### What to produce
Only one stretch of the records below is wanted: the lines from the one holding "trapezoidalRecurrence exp 0 h n - (exp" through the one holding "rule overestimates the". Return it exactly, both ends included.

### Collected data
=== Begin Enclosure ===

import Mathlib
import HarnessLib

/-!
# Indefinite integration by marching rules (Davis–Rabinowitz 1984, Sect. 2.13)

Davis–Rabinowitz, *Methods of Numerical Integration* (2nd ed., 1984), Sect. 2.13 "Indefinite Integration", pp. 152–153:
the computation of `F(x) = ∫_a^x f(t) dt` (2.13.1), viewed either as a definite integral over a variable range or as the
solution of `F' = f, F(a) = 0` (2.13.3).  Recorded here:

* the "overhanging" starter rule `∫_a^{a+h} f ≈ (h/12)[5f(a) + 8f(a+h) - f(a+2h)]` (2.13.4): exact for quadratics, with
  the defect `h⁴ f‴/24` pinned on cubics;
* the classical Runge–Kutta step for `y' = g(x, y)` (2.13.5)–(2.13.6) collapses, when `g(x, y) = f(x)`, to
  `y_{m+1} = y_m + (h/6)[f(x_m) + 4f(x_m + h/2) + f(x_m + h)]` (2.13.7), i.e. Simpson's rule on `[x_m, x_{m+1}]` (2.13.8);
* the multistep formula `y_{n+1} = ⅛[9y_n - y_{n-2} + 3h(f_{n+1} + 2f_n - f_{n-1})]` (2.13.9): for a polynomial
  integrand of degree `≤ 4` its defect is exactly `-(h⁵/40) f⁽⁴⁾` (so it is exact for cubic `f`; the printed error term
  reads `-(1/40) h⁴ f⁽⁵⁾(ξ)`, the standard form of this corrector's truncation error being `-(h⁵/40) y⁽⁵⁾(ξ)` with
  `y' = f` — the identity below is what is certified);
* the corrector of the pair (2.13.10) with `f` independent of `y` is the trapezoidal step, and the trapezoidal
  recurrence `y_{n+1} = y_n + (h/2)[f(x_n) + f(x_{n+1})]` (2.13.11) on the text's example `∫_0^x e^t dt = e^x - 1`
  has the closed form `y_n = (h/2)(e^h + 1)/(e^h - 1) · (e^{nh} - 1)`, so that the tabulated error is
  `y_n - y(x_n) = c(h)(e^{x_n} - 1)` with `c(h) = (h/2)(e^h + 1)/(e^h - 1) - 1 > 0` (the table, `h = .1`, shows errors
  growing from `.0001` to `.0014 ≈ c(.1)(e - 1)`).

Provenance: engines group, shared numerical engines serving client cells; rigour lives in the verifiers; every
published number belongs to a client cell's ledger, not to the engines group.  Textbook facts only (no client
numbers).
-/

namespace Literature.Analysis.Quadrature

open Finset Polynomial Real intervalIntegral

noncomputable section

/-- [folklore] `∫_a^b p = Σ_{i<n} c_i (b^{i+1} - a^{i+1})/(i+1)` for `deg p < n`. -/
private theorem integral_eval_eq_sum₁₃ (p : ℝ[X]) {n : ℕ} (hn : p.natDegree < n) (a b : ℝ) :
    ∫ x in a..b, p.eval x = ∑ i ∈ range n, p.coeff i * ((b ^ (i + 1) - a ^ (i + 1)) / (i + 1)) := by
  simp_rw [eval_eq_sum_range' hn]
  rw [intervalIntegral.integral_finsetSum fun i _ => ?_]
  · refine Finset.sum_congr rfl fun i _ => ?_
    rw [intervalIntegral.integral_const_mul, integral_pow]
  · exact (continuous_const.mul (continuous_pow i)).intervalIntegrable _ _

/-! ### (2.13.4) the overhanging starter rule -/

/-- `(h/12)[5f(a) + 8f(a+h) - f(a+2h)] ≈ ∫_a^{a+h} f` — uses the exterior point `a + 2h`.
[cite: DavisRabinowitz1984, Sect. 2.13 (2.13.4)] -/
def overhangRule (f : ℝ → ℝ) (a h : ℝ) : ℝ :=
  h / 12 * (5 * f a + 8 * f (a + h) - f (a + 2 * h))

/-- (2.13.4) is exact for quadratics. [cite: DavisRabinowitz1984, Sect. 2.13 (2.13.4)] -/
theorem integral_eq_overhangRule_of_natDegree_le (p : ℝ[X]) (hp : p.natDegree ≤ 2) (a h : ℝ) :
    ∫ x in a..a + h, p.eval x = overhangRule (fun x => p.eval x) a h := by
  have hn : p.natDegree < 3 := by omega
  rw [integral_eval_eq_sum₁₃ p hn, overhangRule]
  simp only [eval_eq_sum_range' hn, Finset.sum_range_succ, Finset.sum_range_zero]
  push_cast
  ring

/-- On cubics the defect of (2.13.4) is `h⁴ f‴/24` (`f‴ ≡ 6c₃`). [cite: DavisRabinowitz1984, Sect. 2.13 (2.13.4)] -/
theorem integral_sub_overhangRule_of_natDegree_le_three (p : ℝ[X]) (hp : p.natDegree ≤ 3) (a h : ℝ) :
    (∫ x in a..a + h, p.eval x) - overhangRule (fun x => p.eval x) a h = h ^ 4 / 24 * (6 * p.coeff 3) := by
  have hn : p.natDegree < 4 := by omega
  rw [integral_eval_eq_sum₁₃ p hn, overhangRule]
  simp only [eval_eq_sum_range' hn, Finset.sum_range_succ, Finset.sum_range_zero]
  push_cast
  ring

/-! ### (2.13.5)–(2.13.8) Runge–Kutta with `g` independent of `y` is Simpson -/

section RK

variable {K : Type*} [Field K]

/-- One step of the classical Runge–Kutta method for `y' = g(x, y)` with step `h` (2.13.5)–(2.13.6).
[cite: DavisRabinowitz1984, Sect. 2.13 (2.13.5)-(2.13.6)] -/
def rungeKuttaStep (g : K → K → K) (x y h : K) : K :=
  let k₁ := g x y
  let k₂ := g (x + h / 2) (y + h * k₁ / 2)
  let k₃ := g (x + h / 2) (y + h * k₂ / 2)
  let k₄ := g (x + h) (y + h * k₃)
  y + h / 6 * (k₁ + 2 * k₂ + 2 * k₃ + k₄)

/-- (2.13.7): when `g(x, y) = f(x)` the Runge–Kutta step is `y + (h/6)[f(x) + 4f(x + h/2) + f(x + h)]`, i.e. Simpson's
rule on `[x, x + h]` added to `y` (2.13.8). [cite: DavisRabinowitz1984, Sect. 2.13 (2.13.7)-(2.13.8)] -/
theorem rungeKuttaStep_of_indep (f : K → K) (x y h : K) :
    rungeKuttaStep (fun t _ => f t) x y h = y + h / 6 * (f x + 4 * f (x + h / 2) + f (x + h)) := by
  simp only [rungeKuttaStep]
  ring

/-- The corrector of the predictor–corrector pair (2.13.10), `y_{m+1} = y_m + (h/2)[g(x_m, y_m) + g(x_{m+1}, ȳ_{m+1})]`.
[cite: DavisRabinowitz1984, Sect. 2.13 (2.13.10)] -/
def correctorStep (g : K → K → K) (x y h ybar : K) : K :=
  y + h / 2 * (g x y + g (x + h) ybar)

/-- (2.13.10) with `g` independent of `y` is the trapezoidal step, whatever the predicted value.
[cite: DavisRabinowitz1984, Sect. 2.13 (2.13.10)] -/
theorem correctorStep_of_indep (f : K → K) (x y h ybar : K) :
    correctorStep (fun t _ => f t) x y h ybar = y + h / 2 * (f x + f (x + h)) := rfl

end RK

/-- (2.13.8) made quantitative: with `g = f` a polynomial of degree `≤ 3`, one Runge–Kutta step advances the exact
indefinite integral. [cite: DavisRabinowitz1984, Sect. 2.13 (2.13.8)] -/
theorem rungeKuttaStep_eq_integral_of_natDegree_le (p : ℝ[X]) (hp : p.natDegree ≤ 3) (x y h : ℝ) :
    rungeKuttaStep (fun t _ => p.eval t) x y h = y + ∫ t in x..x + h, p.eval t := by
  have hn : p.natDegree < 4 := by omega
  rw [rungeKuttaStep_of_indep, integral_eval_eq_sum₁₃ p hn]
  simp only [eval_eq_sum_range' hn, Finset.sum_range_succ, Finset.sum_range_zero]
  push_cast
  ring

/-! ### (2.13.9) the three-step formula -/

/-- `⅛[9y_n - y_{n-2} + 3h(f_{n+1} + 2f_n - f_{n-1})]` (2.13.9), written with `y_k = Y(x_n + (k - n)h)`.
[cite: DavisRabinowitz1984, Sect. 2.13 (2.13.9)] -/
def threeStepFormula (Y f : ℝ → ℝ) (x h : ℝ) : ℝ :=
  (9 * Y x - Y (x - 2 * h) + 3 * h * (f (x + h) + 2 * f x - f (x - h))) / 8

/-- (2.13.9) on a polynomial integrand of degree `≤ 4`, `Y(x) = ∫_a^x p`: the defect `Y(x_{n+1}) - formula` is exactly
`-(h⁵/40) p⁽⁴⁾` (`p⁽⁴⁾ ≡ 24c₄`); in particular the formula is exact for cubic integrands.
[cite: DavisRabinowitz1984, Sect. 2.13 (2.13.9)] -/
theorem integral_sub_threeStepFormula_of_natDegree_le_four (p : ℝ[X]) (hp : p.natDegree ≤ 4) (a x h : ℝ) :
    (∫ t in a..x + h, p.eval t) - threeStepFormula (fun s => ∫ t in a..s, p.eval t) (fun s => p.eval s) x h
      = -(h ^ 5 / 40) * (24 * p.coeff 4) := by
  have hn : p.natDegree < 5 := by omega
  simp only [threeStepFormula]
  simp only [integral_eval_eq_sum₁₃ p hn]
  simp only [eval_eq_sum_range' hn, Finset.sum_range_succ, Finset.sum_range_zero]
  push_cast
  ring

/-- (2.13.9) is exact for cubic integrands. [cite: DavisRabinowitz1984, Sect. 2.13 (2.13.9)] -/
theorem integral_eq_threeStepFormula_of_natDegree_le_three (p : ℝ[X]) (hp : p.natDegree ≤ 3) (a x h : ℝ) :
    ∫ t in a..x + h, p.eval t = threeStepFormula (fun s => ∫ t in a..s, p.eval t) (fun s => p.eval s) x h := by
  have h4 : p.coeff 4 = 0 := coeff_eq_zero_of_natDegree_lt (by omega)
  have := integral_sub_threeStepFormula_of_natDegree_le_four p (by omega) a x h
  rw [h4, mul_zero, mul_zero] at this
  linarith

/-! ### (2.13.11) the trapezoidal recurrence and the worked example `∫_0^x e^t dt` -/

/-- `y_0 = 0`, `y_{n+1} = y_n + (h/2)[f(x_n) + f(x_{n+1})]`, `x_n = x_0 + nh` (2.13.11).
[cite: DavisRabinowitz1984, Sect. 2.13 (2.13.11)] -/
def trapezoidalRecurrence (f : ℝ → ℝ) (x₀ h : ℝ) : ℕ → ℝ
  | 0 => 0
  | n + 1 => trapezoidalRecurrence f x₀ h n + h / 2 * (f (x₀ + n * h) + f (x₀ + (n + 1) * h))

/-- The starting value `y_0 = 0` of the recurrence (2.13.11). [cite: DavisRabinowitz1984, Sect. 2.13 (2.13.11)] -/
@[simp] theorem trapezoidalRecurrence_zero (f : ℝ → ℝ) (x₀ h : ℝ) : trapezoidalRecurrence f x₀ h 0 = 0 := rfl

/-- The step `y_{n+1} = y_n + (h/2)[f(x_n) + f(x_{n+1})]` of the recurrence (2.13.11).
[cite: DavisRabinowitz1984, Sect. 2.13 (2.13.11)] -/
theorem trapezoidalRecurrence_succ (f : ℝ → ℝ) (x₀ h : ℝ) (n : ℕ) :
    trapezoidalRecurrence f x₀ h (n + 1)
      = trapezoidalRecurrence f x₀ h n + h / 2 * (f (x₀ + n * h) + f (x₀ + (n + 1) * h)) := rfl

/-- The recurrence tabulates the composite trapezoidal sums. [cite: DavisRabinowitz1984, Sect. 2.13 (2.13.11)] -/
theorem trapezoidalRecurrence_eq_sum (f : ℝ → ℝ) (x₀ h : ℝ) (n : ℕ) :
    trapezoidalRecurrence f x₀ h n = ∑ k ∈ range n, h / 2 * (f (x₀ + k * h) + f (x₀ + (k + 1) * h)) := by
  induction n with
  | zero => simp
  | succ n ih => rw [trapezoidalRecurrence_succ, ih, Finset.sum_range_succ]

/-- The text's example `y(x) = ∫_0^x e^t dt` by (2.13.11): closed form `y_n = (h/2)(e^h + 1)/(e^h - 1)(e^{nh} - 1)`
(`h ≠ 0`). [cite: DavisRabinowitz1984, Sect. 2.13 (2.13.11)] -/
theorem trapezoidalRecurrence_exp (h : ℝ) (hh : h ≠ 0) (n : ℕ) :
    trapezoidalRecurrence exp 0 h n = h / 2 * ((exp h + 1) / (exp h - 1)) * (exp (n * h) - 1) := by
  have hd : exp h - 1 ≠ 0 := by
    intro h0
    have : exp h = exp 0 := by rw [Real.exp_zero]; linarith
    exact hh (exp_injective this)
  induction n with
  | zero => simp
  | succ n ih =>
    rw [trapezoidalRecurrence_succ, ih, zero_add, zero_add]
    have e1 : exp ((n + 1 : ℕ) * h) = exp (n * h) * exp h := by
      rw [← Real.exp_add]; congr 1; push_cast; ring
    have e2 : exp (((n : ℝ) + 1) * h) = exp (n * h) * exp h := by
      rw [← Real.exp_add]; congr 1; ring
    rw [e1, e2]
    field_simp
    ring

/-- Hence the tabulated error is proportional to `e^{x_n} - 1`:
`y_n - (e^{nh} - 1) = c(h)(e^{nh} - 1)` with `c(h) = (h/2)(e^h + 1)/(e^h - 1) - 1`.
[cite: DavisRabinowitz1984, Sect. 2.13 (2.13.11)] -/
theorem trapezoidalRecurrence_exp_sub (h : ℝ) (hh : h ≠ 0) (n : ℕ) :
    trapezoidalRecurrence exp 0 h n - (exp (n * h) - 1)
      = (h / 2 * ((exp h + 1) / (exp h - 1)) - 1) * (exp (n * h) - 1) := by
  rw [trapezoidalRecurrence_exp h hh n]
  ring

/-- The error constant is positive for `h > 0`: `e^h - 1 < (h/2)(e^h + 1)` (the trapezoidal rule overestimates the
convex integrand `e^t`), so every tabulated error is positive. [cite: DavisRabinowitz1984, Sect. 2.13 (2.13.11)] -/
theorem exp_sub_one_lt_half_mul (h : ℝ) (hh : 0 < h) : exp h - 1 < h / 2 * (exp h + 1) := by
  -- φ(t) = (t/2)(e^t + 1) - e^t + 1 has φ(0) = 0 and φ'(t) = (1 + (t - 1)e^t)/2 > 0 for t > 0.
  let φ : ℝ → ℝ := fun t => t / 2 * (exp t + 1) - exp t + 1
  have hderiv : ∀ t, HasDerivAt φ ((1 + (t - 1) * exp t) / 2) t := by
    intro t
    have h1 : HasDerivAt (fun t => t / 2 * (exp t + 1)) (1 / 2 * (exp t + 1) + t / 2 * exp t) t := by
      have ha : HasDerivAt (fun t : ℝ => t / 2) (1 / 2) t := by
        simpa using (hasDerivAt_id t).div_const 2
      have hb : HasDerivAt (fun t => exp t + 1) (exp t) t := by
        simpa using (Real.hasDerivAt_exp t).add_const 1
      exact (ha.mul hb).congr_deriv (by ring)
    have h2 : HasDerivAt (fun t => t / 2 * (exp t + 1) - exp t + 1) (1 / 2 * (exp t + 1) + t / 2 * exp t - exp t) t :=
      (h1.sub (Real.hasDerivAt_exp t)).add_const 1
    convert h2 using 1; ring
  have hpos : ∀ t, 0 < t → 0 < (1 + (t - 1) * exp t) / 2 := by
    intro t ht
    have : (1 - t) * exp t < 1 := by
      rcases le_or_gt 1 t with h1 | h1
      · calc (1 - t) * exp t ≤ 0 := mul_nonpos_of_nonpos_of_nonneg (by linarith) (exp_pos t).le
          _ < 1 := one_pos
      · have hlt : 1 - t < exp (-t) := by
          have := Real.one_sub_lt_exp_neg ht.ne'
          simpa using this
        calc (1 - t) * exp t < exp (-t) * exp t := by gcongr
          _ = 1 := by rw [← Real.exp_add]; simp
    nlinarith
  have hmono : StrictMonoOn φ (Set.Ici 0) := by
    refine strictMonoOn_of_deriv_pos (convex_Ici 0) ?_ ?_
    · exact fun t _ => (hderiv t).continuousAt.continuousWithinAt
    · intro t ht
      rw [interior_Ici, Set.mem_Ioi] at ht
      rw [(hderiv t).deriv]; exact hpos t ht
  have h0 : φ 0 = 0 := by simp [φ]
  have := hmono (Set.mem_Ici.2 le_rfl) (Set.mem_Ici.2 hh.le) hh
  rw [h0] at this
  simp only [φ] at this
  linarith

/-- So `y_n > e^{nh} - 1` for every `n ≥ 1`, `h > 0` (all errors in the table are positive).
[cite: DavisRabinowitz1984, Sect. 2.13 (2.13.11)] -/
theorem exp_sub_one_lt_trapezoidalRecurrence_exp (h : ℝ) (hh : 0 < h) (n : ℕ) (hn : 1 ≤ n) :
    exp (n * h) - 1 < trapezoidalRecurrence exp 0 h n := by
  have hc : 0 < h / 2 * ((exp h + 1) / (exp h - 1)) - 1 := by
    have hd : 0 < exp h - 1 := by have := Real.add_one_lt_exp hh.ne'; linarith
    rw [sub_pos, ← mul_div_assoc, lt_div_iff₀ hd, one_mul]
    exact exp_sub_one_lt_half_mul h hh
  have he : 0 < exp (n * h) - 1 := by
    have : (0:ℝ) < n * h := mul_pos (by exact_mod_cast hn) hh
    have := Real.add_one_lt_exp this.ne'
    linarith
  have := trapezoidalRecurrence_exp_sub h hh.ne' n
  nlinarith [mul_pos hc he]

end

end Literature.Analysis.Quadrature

=== End Enclosure ===

### Output
    trapezoidalRecurrence exp 0 h n - (exp (n * h) - 1)
      = (h / 2 * ((exp h + 1) / (exp h - 1)) - 1) * (exp (n * h) - 1) := by
  rw [trapezoidalRecurrence_exp h hh n]
  ring

/-- The error constant is positive for `h > 0`: `e^h - 1 < (h/2)(e^h + 1)` (the trapezoidal rule overestimates the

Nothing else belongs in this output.